Friday, December 9, 2011

@COP17: Is this the day of the deal?

It’s Friday morning, the last day of COP17 (let’s ignore voices suggesting that this event could last till Monday). Ministers and Heads of State have disappeared in the President’s Indaba yesterday and haven’t been seen since. The big question of the day is: Will we get a climate deal today?
Let me venture some risky predictions.
Despite all the bad headlines this week – about the Americans being obstructive, India being unreasonable, South Africa being too transparent, AOSIS being radical, and Canada being outrageously counterproductive, I remain a cautious optimist. I believe there can be a deal, although it probably means that everyone will have to give a little more than they are comfortable with, and everyone will get a little less than they thought they needed to sign a deal.
All the pieces are there and here is one way they could fall into place:
·      2CP KP: The EU agrees to a second commitment period of the Kyoto Protocol (KP), which meets the central demand of the developing countries. This move does not cost the Europeans much – their legislation is already aligned with the KP – but they need to live with the fact that Europe is singlehandedly sponsoring the current climate regime for the time being.
o   Length: The 2CP is likely going to be eight years with a mid-term review of the reduction targets that can be fed results from the 2013-2015 Review and the IPCC AR5.
o   Provisional Application: Although nobody seemed to like this legal option to avoid a gap between the first and second commitment periods, I think that’s what they’ll settle on.
·      The Durban Mandate: Everyone (yes, I mean everyone) agrees to a Roadmap towards a new Protocol, to be negotiated between now and 2015, that will establish hard emission reduction targets for all major emitters.

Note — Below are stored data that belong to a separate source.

/-- Evaluation of a word: letter `none` is the adjoined element `g`, letter `some t` is
`elems[t]`. [folklore] -/
def evalWord (elems : List G) (g : G) : List (Option ℕ) → G
  | [] => 1
  | none :: w => g * evalWord elems g w
  | some t :: w => el elems t * evalWord elems g w

/-- The letters of a word other than `g` are listed elements of `Kᵢ`. [folklore] -/
def lettersOK (elems : List G) (Ki : List G) (w : List (Option ℕ)) : Bool :=
  w.all fun a => match a with
    | none => true
    | some t => decide (el elems t ∈ Ki)

/-- One step certificate `(j, y, words)`: `Kⱼ` has more listed elements than `Kᵢ` and each
generator `s` of `Kⱼ` satisfies `y s y⁻¹ = word(Kᵢ, g)`; `none` asserts `g ∈ Kᵢ`.
[cite: HoltEickOBrien2005, §4.5] -/
def stepOK (elems : List G) (reps : List RepData) (i : ℕ) (g : G) :
    Option (ℕ × ℕ × List (List (Option ℕ))) → Bool
  | none => decide (g ∈ carrierList elems (reps.getD i default))
  | some (j, yi, ws) =>
      decide ((reps.getD i default).carr.length < (reps.getD j default).carr.length) &&
      decide ((gensList elems (reps.getD j default)).length = ws.length) &&
      (List.zip (gensList elems (reps.getD j default)) ws).all fun p =>
        lettersOK elems (carrierList elems (reps.getD i default)) p.2 &&
          decide (evalWord elems g p.2 = el elems yi * p.1 * (el elems yi)⁻¹)

/-- Row `i` of the step certificate (aligned with `elems`): a step for every `g ∈ G`.
[cite: HoltEickOBrien2005, §4.5] -/
def rowOK (elems : List G) (reps : List RepData)
    (cert : List (List (Option (ℕ × ℕ × List (List (Option ℕ)))))) (i : ℕ) : Bool :=
  decide (elems.length ≤ (cert.getD i []).length) &&
    (List.zip elems (cert.getD i [])).all fun p => stepOK elems reps i p.1 p.2

/-- The whole step certificate: all rows check. [cite: HoltEickOBrien2005, §4.5] -/
def certOK (elems : List G) (reps : List RepData)
    (cert : List (List (Option (ℕ × ℕ × List (List (Option ℕ)))))) : Bool :=
  (List.range reps.length).all (rowOK elems reps cert)

omit [DecidableEq G] in
/-- `certOK` from its rows (lets the rows be kernel-checked one at a time).
[cite: HoltEickOBrien2005, §4.5] -/
theorem certOK_of_rowOK [DecidableEq G] (elems : List G) (reps : List RepData)
    (cert : List (List (Option (ℕ × ℕ × List (List (Option ℕ))))))
    (h : ∀ i, i < reps.length → rowOK elems reps cert i = true) : certOK elems reps cert = true := by
  unfold certOK
  rw [List.all_eq_true]
  intro i hi
  exact h i (List.mem_range.mp hi)

/-! ### Soundness of the element listings -/

/-- If all of `pref` lies in a subgroup `S` containing the generators, so does everything
validated by `carrOKAux`. [folklore] -/
private theorem carrOKAux_sound (elems : List G) (gs : List G) (S : Subgroup G)
    (hgs : ∀ s ∈ gs, s ∈ S) :
    ∀ (rest : List (ℕ × ℕ × ℕ)) (pref : List G), (∀ x ∈ pref, x ∈ S) →
      carrOKAux elems gs pref rest = true → ∀ e ∈ rest, el elems e.1 ∈ S := by
  intro rest
  induction rest with
  | nil => intro _ _ _ e he; simp at he
  | cons hd rest ih =>
    intro pref hpref hok e he
    obtain ⟨t, q, s⟩ := hd
    simp only [carrOKAux, Bool.and_eq_true, decide_eq_true_eq] at hok
    obtain ⟨⟨hq, heq⟩, hrest⟩ := hok
    have ht : el elems t ∈ S := by
      rw [heq]
      refine S.mul_mem ?_ ?_
      · rw [List.getD_eq_getElem _ _ hq]
        exact hpref _ (List.getElem_mem hq)
      · by_cases hs : s < gs.length
        · rw [List.getD_eq_getElem _ _ hs]; exact hgs _ (List.getElem_mem hs)
        · rw [List.getD_eq_default _ _ (not_lt.mp hs)]; exact S.one_mem
    rcases List.mem_cons.mp he with rfl | he'
    · exact ht
    · refine ih (pref ++ [el elems t]) ?_ hrest e he'
      intro x hx
      rcases List.mem_append.mp hx with hx | hx
      · exact hpref x hx
      · rw [List.mem_singleton.mp hx]; exact ht

/-- **Listed elements lie in the subgroup generated by the generators** (soundness of the
orbit/closure enumeration). [cite: HoltEickOBrien2005, §3.1] -/
theorem mem_closure_of_carrOK (elems : List G) (R : RepData) (h : carrOK elems R = true)
    {x : G} (hx : x ∈ carrierList elems R) :
    x ∈ Subgroup.closure {s | s ∈ gensList elems R} := by
  set S := Subgroup.closure {s | s ∈ gensList elems R}
  have hgs : ∀ s ∈ gensList elems R, s ∈ S := fun s hs => Subgroup.subset_closure hs
  unfold carrOK at h
  unfold carrierList at hx
  obtain ⟨e, he, rfl⟩ := List.mem_map.mp hx
  rcases hR : R.carr with _ | ⟨⟨t0, q0, s0⟩, rest⟩
  · rw [hR] at he; simp at he
  · rw [hR] at h he
    simp only [Bool.and_eq_true, decide_eq_true_eq] at h
    obtain ⟨h1, hrest⟩ := h
    rcases List.mem_cons.mp he with rfl | he'
    · show el elems t0 ∈ S
      rw [h1]; exact S.one_mem
    · exact carrOKAux_sound elems _ S hgs rest [1] (by simp [S.one_mem]) hrest e he'

/-! ### Soundness of words -/

/-- A word in `Kᵢ ∪ {g}` evaluates into any subgroup containing `Kᵢ` and `g`. [folklore] -/
private theorem evalWord_mem (elems : List G) (Ki : List G) (g : G) (S : Subgroup G)
    (hK : ∀ k ∈ Ki, k ∈ S) (hg : g ∈ S) :
    ∀ w : List (Option ℕ), lettersOK elems Ki w = true → evalWord elems g w ∈ S := by
  intro w
  induction w with
  | nil => intro _; exact S.one_mem
  | cons a w ih =>
    intro hw
    cases a with
    | none =>
      simp only [lettersOK, List.all_cons, Bool.true_and] at hw
      exact S.mul_mem hg (ih hw)
    | some t =>
      simp only [lettersOK, List.all_cons, Bool.and_eq_true, decide_eq_true_eq] at hw
      exact S.mul_mem (hK _ hw.1) (ih hw.2)

/-! ### The covering theorem -/

/-- The subgroup `{z | y z y⁻¹ ∈ H}` (`= y⁻¹ H y`). [folklore] -/
def conjInto (H : Subgroup G) (y : G) : Subgroup G := H.comap (MulAut.conj y).toMonoidHom

omit [DecidableEq G] in
/-- Membership in `conjInto H y`. [folklore] -/
private theorem mem_conjInto {H : Subgroup G} {y z : G} : z ∈ conjInto H y ↔ y * z * y⁻¹ ∈ H := Iff.rfl

/-- From a valid step certificate at `(i, g)` with `g ∉ Kᵢ`: a larger representative is
conjugate into any subgroup containing `Kᵢ` and `g`. [cite: HoltEickOBrien2005, §4.5] -/
theorem step_sound (elems : List G) (reps : List RepData)
    (hcarr : ∀ R ∈ reps, carrOK elems R = true)
    (i : ℕ) (g : G) (c : Option (ℕ × ℕ × List (List (Option ℕ))))
    (hc : stepOK elems reps i g c = true) (hg : g ∉ carrierList elems (reps.getD i default))
    (S : Subgroup G) (hK : ∀ k ∈ carrierList elems (reps.getD i default), k ∈ S) (hgS : g ∈ S) :
    ∃ j y, (reps.getD i default).carr.length < (reps.getD j default).carr.length ∧
      ∀ k ∈ carrierList elems (reps.getD j default), y * k * y⁻¹ ∈ S := by
  cases c with
  | none =>
    simp only [stepOK, decide_eq_true_eq] at hc
    exact absurd hc hg
  | some c =>
    obtain ⟨j, yi, ws⟩ := c
    simp only [stepOK, Bool.and_eq_true, decide_eq_true_eq, List.all_eq_true] at hc
    obtain ⟨⟨hlen, hws⟩, hall⟩ := hc
    refine ⟨j, el elems yi, hlen, ?_⟩
    -- the generators of `K_j`, conjugated by `y`, lie in `S`
    have hgen : ∀ s ∈ gensList elems (reps.getD j default),
        el elems yi * s * (el elems yi)⁻¹ ∈ S := by
      intro s hs
      obtain ⟨n, hn, rfl⟩ := List.getElem_of_mem hs
      have hn' : n < ws.length := hws ▸ hn
      have hzip : n < (List.zip (gensList elems (reps.getD j default)) ws).length := by
        rw [List.length_zip]; exact lt_min hn hn'
      have hp : ((gensList elems (reps.getD j default))[n], ws[n]) ∈
          List.zip (gensList elems (reps.getD j default)) ws := by
        rw [← List.getElem_zip (h := hzip)]
        exact List.getElem_mem hzip
      have h2 := hall _ hp
      rw [← h2.2]
      exact evalWord_mem elems _ g S hK hgS _ h2.1
    -- hence all of `K_j` (which lies in the closure of its generators)
    intro k hk
    by_cases hj : j < reps.length
    · have hR : reps.getD j default ∈ reps := by
        rw [List.getD_eq_getElem _ _ hj]; exact List.getElem_mem hj
      have hcl := mem_closure_of_carrOK elems _ (hcarr _ hR) hk
      have hle : Subgroup.closure {s | s ∈ gensList elems (reps.getD j default)} ≤
          conjInto S (el elems yi) := by
        rw [Subgroup.closure_le]
        intro s hs
        exact (mem_conjInto).mpr (hgen s hs)
      exact (mem_conjInto).mp (hle hcl)
    · exfalso
      rw [List.getD_eq_default _ _ (not_lt.mp hj)] at hlen
      exact Nat.not_lt_zero _ hlen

This would be BIG, since it would break down all the conceptual, procedural and institutional walls that have stalled progress since 1997, merging the two negotiation tracks and doing away with the Annex I vs. non-Annex I business. My guess is that the legally binding nature of the future agreement – a key condition of the Europeans – will be watered down to an aspiration/political commitment (it is actually not possible for countries to bind themselves legally now to not yet determined obligation in 2015), but that the EU will accept that as long as there is an assurance by the BASIC countries (Brazil, South Africa, India and China) to commit to transparent quantified emission reduction targets. Everyone will assume that such a commitment will eventually unlock the political will in the US. Being shamed into action by Chinese ‘leadership’ is not something the Americans will take lightly. And then there is always hope that reason will return to the US Congress.
·      2020: The number that will seriously disappoint the developing countries, especially AOSIS, is 2020. That is when the new deal will be expected to enter into force. In order to assuage the small islands states, who have made a strong case that 2020 is far too late to prevent their states from suffering major damage, the Durban Deal will emphasize that the Review scheduled for 2013-2015 will be conducted by a new body and focus on the global goal (currently limiting global warming to 2 °C ), which allows them to keep pushing for an adjustment of the target to 1.5 °C in the light of the latest scientific findings and the IPCC AR5.
·      Ambition: The number that is truly interesting is the collective mitigation target and target year(s) for both the KP (and eventually the Durban Mandate). My guess is that the KP number will be close to 40% reductions by 2020 – something the Europeans are confident they can achieve and that is fairly consistent with the science.   
·      Green Climate Fund: The GCF will be a significant achievement of COP17. The Europeans will pledge a large amount from public sources to assure the developing world that there will indeed be money to disburse. The Americans will be allowed to include private funding sources, but probably limited to certain share and connected to a public back-up guarantee.

·      The Technical Details: MRV, tech transfer, the Adaptation Committee/Fund, capacity building, CDM & CCS will all be part of the deal.
·      Response measures: This issue can and will be kicked down the road. I am afraid, so will REDD+.
Four pieces were crucial to get us to the place where a deal is in reach:
1.     The EU making a credible threat that they would not support a 2CP without a collective, credible commitment to a new legal agreement for all countries (this raised the pressure on the BASIC countries and Umbrella Group members),
2.     The EU giving a nod to India, acknowledging that per capita emissions are an important indicator for determining each party’s share of the mitigation burden (appeasing India’s concerns and dividing India and the rest of the BASIC countries),
3.     China becoming making some vague noises about the possibility of agreeing to a legally binding treaty in the coming years (that pushed the US hard to respond and not be seen as the last obstructive party around the table),
4.     AOSIS pressing everyone to close the mitigation ambition gap, using the latest science and UNEP report to make the case for increasing and legalizing emission reduction targets.
The conditions are right and time is running out. Let’s get it done!